Now soil pollution a 'state secret' in China

Date: 
February 26, 2013
China soil quality

China’s top environmental watchdog has rejected a request to publish findings of a high-profile national survey on soil pollution, citing "state secrecy". It is a decision which both legal and environmental experts are calling irresponsible.

With public health at risk – as contaminated land jeopardizes food safety and can cause cancer or other health problems for local residents – critics are asking just what, in its five-year study into ground contamination, the Ministry of Environmental Protection has to hide.

"The government has a responsibility to warn the public whether a piece of land is safe to grow crops or build a home," said Ma Jun, director of the Beijing-based Institute of Public and Environmental Affairs. “Soil contamination might pose more risk than other forms of pollution because it is not as visible and people do not know how to take precautions against it.”
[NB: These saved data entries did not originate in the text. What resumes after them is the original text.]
import Literature.Topology.FourManifolds.SlideReshapeUpper2
import Literature.Topology.FourManifolds.RebuildUpperArchFormulas
import Literature.Topology.FourManifolds.K2Lite
import HarnessLib

/-!
# The band-coordinate upper track instantiated on a band core (mirror of `K2LiteBand.lean`)

Topic `Literature/Topology/FourManifolds`; fact seat `provefact-IsStrictHandleSlide.isSurgery`
(R. C. Kirby, *The Topology of 4-Manifolds*, LNM 1374 (1989), Ch. I §4; remaining content: the
named fact (S) `Literature.Topology.FourManifolds.FramedLink.IsStrictHandleSlide.slideModel`).
The upper arch of the rebuilt attaching circle, read in the reversed parameter `τ = -t` and with
heights reflected in `1/2`, is a lower arch: abscissa `smoothStep (-ahi + epsHi) (-thi - epsHi) τ`,
edge heights `1 - fUp (-τ)` (increasing) and `1 - gUp (-τ)` (decreasing). So the abstract track
data `K2LiteData` (`K2Lite.lean`) instantiated on these (`BandCore.k2liteUp`) give the upper track
`X₁ᵘ t = X₁ (-t)`, `H₁ᵘ t = 1 - H₁ (-t)`, and the hypotheses of
`BandCore.exists_ambientIsotopy_upperTrack'` (`SlideReshapeUpper2.lean`) follow from the abstract
track lemmas by reflection:

* `BandCore.k2liteUp`, `BandCore.exists_ambientIsotopy_k2liteUp` — **the reshaping isotopy of the
  upper arch along the band-coordinate track**.

## References

* R. C. Kirby, *The Topology of 4-Manifolds*, LNM 1374, Springer (1989), Ch. I §4. [Kirby1989]
-/

open scoped Manifold ContDiff Topology
open Set Real Filter Function

noncomputable section

namespace Literature.Topology.FourManifolds

namespace BandCore

variable {A B : Knot} {avoid : Set (Metric.sphere (0 : EuclideanSpace ℝ (Fin 4)) 1)} (c : BandCore A B avoid)

/-! ### The reflected edge heights -/

/-- The reflected `A`-side height of the upper arch, `τ ↦ 1 - fUp (-τ)`. [folklore] -/
def fUpR (τ : ℝ) : ℝ := 1 - c.fUp (-τ)

/-- The reflected `B`-side height of the upper arch, `τ ↦ 1 - gUp (-τ)`. [folklore] -/
def gUpR (τ : ℝ) : ℝ := 1 - c.gUp (-τ)

/-- `fUpR_def` (auxiliary). [folklore] -/
theorem fUpR_def (τ : ℝ) : c.fUpR τ = 1 - c.fUp (-τ) := rfl
/-- `gUpR_def` (auxiliary). [folklore] -/
theorem gUpR_def (τ : ℝ) : c.gUpR τ = 1 - c.gUp (-τ) := rfl

/-- `contDiff_fUpR` (auxiliary). [folklore] -/
theorem contDiff_fUpR : ContDiff ℝ ∞ c.fUpR := contDiff_const.sub (c.fUp_spec.1.comp contDiff_neg)
/-- `contDiff_gUpR` (auxiliary). [folklore] -/
theorem contDiff_gUpR : ContDiff ℝ ∞ c.gUpR := contDiff_const.sub (c.gUp_spec.1.comp contDiff_neg)

/-- `deriv_fUpR` (auxiliary). [folklore] -/
theorem deriv_fUpR (τ : ℝ) : deriv c.fUpR τ = deriv c.fUp (-τ) := by
  have h : c.fUpR = fun τ ↦ 1 - (fun v ↦ c.fUp (-v)) τ := rfl
  rw [h, deriv_const_sub, deriv_comp_neg, neg_neg]

/-- `deriv_gUpR` (auxiliary). [folklore] -/
theorem deriv_gUpR (τ : ℝ) : deriv c.gUpR τ = deriv c.gUp (-τ) := by
  have h : c.gUpR = fun τ ↦ 1 - (fun v ↦ c.gUp (-v)) τ := rfl
  rw [h, deriv_const_sub, deriv_comp_neg, neg_neg]

/-- `deriv_fUpR_pos` (auxiliary). [folklore] -/
theorem deriv_fUpR_pos {τ : ℝ} (hτ : τ ≤ -c.thi) : 0 < deriv c.fUpR τ := by
  rw [c.deriv_fUpR]
  have hm := c.marks_lt
  exact c.fUp_spec.2.2.1 (-τ) (by linarith)

/-- `fUpR` is strictly increasing on `(-∞, -thi]`. [folklore] -/
theorem strictMonoOn_fUpR : StrictMonoOn c.fUpR (Iic (-c.thi)) :=
  strictMonoOn_of_deriv_pos (convex_Iic _) c.contDiff_fUpR.continuous.continuousOn fun x hx ↦
    c.deriv_fUpR_pos (by rw [interior_Iic] at hx; exact le_of_lt hx)

/-- `fUpR_lt_fUpR` (auxiliary). [folklore] -/
theorem fUpR_lt_fUpR {s t : ℝ} (hst : s < t) (ht : t ≤ -c.thi) : c.fUpR s < c.fUpR t :=
  c.strictMonoOn_fUpR (show s ∈ Iic _ by simp only [mem_Iic]; linarith) (show t ∈ Iic _ from ht) hst

/-- `fUpR_le_fUpR` (auxiliary). [folklore] -/
theorem fUpR_le_fUpR {s t : ℝ} (hst : s ≤ t) (ht : t ≤ -c.thi) : c.fUpR s ≤ c.fUpR t := by
  rcases hst.eq_or_lt with h | h
  · rw [h]
  · exact (c.fUpR_lt_fUpR h ht).le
According to Beijing-based lawyer Dong Zhengwei, who requested the findings from the environmental ministry on January 30, the ministry's claim is rather ill-founded, because the regulations on disclosure of government information actually allows for the release of so-called “national secrets” if they involve public interest.

Dong said the rejection also betrayed a promise made in June by Wu Xiaoqing , vice-minister of the environment, to "publish findings at an appropriate time" following a five-year ground-pollution survey that started in 2006 and cost 1 billion yuan (USD160 million).

The survey tested 200,000 samples of soil, ground water and farm produce nationwide, resulting in about 5 million pieces of data, the ministry said in 2011. The ministry had hoped the study would provide a full understanding of soil pollution, the reasons behind it and the impact it has on society. 

Three years after the investigation was completed, however, the results have yet to be published. Media reports in 2012 quoted officials with the ministry as saying they were still waiting for approval from the State Council. Previous statistics published by the ministry showed that China had 10 million hectares of polluted farm land, accounting for 8.3 percent of total arable land.

In January the State Council released a statement on soil pollution, saying that a soil-monitoring network will be built, covering 60 percent of the country's arable land and drinking water sources for more than 500,000 people.

It said that by 2020, the country's soil quality will be improved through effective protection measures.

"The environmental ministry has been releasing real-time information about air pollution even though the air in Beijing was so bad last month. In contrast, soil pollution is a 'state secret'," Dong said. "Does this suggest that the land is contaminated much worse than the air?"

Authorities have a poor record of transparency on pollution information. A five-year national plan to tackle heavy-metal pollution by 2015 has never been made public.

Ma said authorities deemed the soil-pollution findings "too sensitive", and he said there were likely questions about the accuracy of the findings, because the survey was met with strong resistance from local governments.

"But the ministry should not use that as an excuse not to come clean on pollution. At the very least it could start with less-sensitive findings and tackle the severe problems, and set a timetable to release all of the findings."

The ministry said in 2006 that more than 10 percent of farmland on the mainland was polluted, and that about 12 million tonnes of grain was contaminated by heavy metals annually. Updated figures have not been released since then.